At the moment, the S&P500 is above its 1W MA200 (orange trend-line) with the 1W RSI on Higher Lows, within an Ascending Triangle pattern since the May 16 Low. This can make all the difference during the current inflation crisis. The reason is that this pattern is different from the 1W RSI Higher Lows within a Falling Wedge of 2008/09 and just the Lower Highs of 2001/02.
As you see in 2008, the index was supported on the 1W MA200 as well and posted a counter-trend rally before eventually breaking it, and the break below the 1W MA300 (yellow trend-line), practically opened the way for the more violent second part of the Bear Cycle. Same with 2001 where however the 1W MA200 didn't have as a significant role.
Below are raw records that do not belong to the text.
/-! ## §5 The classification of loop phases against the staircase -/

/-- **Every phase is `≥ t`** (`t ≤ 0`): `θ_u = tφ₀ + (−t/k)Σ_j φ_j ≥ t` since `φ₀ ≤ 1`, `φ_j ≥ 0`. -/
theorem le_nestingPhase (ht : t ≤ 0) (hr : 0 < r) (hL : ∀ j, 0 < L j) (hLM : ∀ j, L j < M j)
    (u : UnbasedLoop ℂ) : t ≤ u.nestingPhase 𝔠.density := by
  rw [nestingPhase_eq h𝔠]
  have h₀ := setIntegral_discDensity_mem_Icc 0 hr {z | u.wind z ≠ 0}
  have h₁ : 0 ≤ ∑ j, ∫ z in {z | u.wind z ≠ 0}, annulusDensity 0 (L j) (M j) z :=
    Finset.sum_nonneg fun j _ ↦ (setIntegral_annulusDensity_mem_Icc 0 (hL j) (hLM j) _).1
  have hg : 0 ≤ -t / k := div_nonneg (neg_nonneg.2 ht) (Nat.cast_nonneg k)
  nlinarith [h₀.1, h₀.2, mul_nonneg hg h₁]

/-- **THE CLASSIFICATION (phase form).** For the staircase with `t ≤ 0`, ring charges `−t/k ≤ π/6`
and the bump inside every ring (`r ≤ L j`), a loop has phase `≤ π/6` UNLESS its trace meets `B̄(0, M j₁)`
and leaves `B(0, L j₂)` for two rings `j₁ < j₂`.  Proof: `θ_u > π/6 ≥ −t/k` forces `Σ_j φ_j > 1`, so two
rings `j₁ < j₂` are bitten; if the trace missed `B̄(0, M j₁)` the winding number would be constant there,
non-zero on the bitten ring `j₁`, so the bump is swallowed (`φ₀ = 1`) and `θ_u ≤ t + (−t/k)·k = 0`; if
the trace stayed inside `B(0, L j₂)`, ring `j₂` would not be bitten. -/
theorem nestingPhase_le_or_cross (ht : t ≤ 0) (htk : -t ≤ k * (π / 6)) (hr : 0 < r)
    (hrL : ∀ j, r ≤ L j) (hL : ∀ j, 0 < L j) (hLM : ∀ j, L j < M j) (u : UnbasedLoop ℂ) :
    u.nestingPhase 𝔠.density ≤ π / 6 ∨
      ∃ j₁ j₂, j₁ < j₂ ∧ (u.range ∩ closedBall (0 : ℂ) (M j₁)).Nonempty ∧
        (u.range ∩ (ball (0 : ℂ) (L j₂))ᶜ).Nonempty := by
  set U : Set ℂ := {z | u.wind z ≠ 0}
  set φ₀ : ℝ := ∫ z in U, discDensity 0 r z
  set φ : Fin k → ℝ := fun j ↦ ∫ z in U, annulusDensity 0 (L j) (M j) z
  have hθ : u.nestingPhase 𝔠.density = t * φ₀ + -t / k * ∑ j, φ j := nestingPhase_eq h𝔠 u
  have h₀ : φ₀ ∈ Set.Icc (0 : ℝ) 1 := setIntegral_discDensity_mem_Icc 0 hr U
  have h₁ : ∀ j, φ j ∈ Set.Icc (0 : ℝ) 1 := fun j ↦ setIntegral_annulusDensity_mem_Icc 0 (hL j) (hLM j) U
  have hg : 0 ≤ -t / k := div_nonneg (neg_nonneg.2 ht) (Nat.cast_nonneg k)
  have hπ6 : (0 : ℝ) < π / 6 := by positivity
  by_cases hcross : ∃ j₁ j₂, j₁ < j₂ ∧ (u.range ∩ closedBall (0 : ℂ) (M j₁)).Nonempty ∧
      (u.range ∩ (ball (0 : ℂ) (L j₂))ᶜ).Nonempty
  · exact Or.inr hcross
  refine Or.inl (not_lt.1 fun hgt ↦ ?_)
  rw [hθ] at hgt
  -- two rings bitten with positive fractions is impossible without a gap crossing
  have key : ∀ j₁ j₂, j₁ < j₂ → 0 < φ j₁ → 0 < φ j₂ → False := by
    intro j₁ j₂ hlt hp₁ hp₂
    by_cases hA : (u.range ∩ closedBall (0 : ℂ) (M j₁)).Nonempty
    · by_cases hB : (u.range ∩ (ball (0 : ℂ) (L j₂))ᶜ).Nonempty
      · exact hcross ⟨j₁, j₂, hlt, hA, hB⟩
      · -- the trace stays inside `B(0, L j₂)`: ring `j₂` is not bitten
        have hsub : u.range ⊆ ball (0 : ℂ) (L j₂) := fun x hx ↦ by_contra fun h ↦ hB ⟨x, hx, h⟩
        exact hp₂.ne' (setIntegral_annulusDensity_eq_zero 0 (L j₂) (M j₂) (Set.disjoint_left.2
          fun z hz hz' ↦ hz (wind_eq_zero_of_range_subset_ball hsub (by simpa using hz'.1))))
    · -- the trace misses `B̄(0, M j₁)`: constant winding there; ring `j₁` bitten ⇒ bump swallowed
      have hsub : u.range ⊆ (closedBall (0 : ℂ) (M j₁))ᶜ := fun x hx hx' ↦ hA ⟨x, hx, hx'⟩
      obtain ⟨z, hzU, hz⟩ : (U ∩ {z : ℂ | L j₁ ≤ ‖z - 0‖ ∧ ‖z - 0‖ < M j₁}).Nonempty := by
        by_contra hem
        exact hp₁.ne' (setIntegral_annulusDensity_eq_zero 0 (L j₁) (M j₁)
          (Set.disjoint_iff_inter_eq_empty.2 (Set.not_nonempty_iff_eq_empty.1 hem)))
      have hzB : z ∈ closedBall (0 : ℂ) (M j₁) := mem_closedBall_zero_iff.2 (by simpa using hz.2.le)
      have hφ₀1 : φ₀ = 1 := setIntegral_discDensity_eq_one 0 hr fun w hw ↦ by
        have hwB : w ∈ closedBall (0 : ℂ) (M j₁) :=
          mem_closedBall_zero_iff.2 (by linarith [hrL j₁, hLM j₁, mem_ball_zero_iff.1 hw])
        simpa only [U, mem_setOf_eq, wind_eq_of_range_subset_compl hsub hwB hzB] using hzU
      have hsum : ∑ j, φ j ≤ k :=
        (Finset.sum_le_sum fun j _ ↦ (h₁ j).2).trans (by simp)
      have hle : -t / k * ∑ j, φ j ≤ -t := (mul_le_mul_of_nonneg_left hsum hg).trans
        (div_mul_cancel₀ _ (Nat.cast_pos.2 (Fin.pos j₁)).ne').le
      rw [hφ₀1, mul_one] at hgt
      linarith
  -- from `θ_u > π/6 ≥ −t/k`: the ring fractions sum to more than `1` …
  have hgk : -t / k ≤ π / 6 := by
    rcases Nat.eq_zero_or_pos k with hk | hk; · rw [hk, Nat.cast_zero, div_zero]; exact hπ6.le
    rw [div_le_iff₀ (Nat.cast_pos.2 hk)]; linarith
  have hsum1 : 1 < ∑ j, φ j := by
    by_contra hle
    have : -t / k * ∑ j, φ j ≤ π / 6 * 1 :=
      mul_le_mul hgk (not_lt.1 hle) (Finset.sum_nonneg fun j _ ↦ (h₁ j).1) hπ6.le
    nlinarith [h₀.2, h₀.1]
  -- … hence two distinct rings have positive fractions
  obtain ⟨j, -, hj⟩ : ∃ j ∈ (Finset.univ : Finset (Fin k)), 0 < φ j := by
    by_contra h; push Not at h; linarith [Finset.sum_nonpos h]
  obtain ⟨j', hj'mem, hj'⟩ : ∃ j' ∈ Finset.univ.erase j, 0 < φ j' := by
    by_contra h; push Not at h
    linarith [(h₁ j).2, Finset.sum_nonpos h, Finset.add_sum_erase Finset.univ φ (Finset.mem_univ j)]
  rcases lt_or_gt_of_ne (Finset.ne_of_mem_erase hj'mem) with h | h
  · exact key j' j h hj' hj
  · exact key j j' h hj hj'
Inflation in all cases started to drop significantly after the Bear Cycle started, Oil seems to precede/ lead this fall, and (Oil's) current structure looks more like that (bottom fractal) of January 2009 and January 2002. Mere coincidence that we are now in January 2022?
Right now both the 1W RSI structure as well as the candles are different than before, being evidently slightly more bullish (so far). Can this RSI bullish divergence be enough to keep S&P500 above the 1W MA200 and start to rise to its first Higher High, effectively invalidating the Bear Cycle or history will repeat itself with another violent break below the 1W MA300?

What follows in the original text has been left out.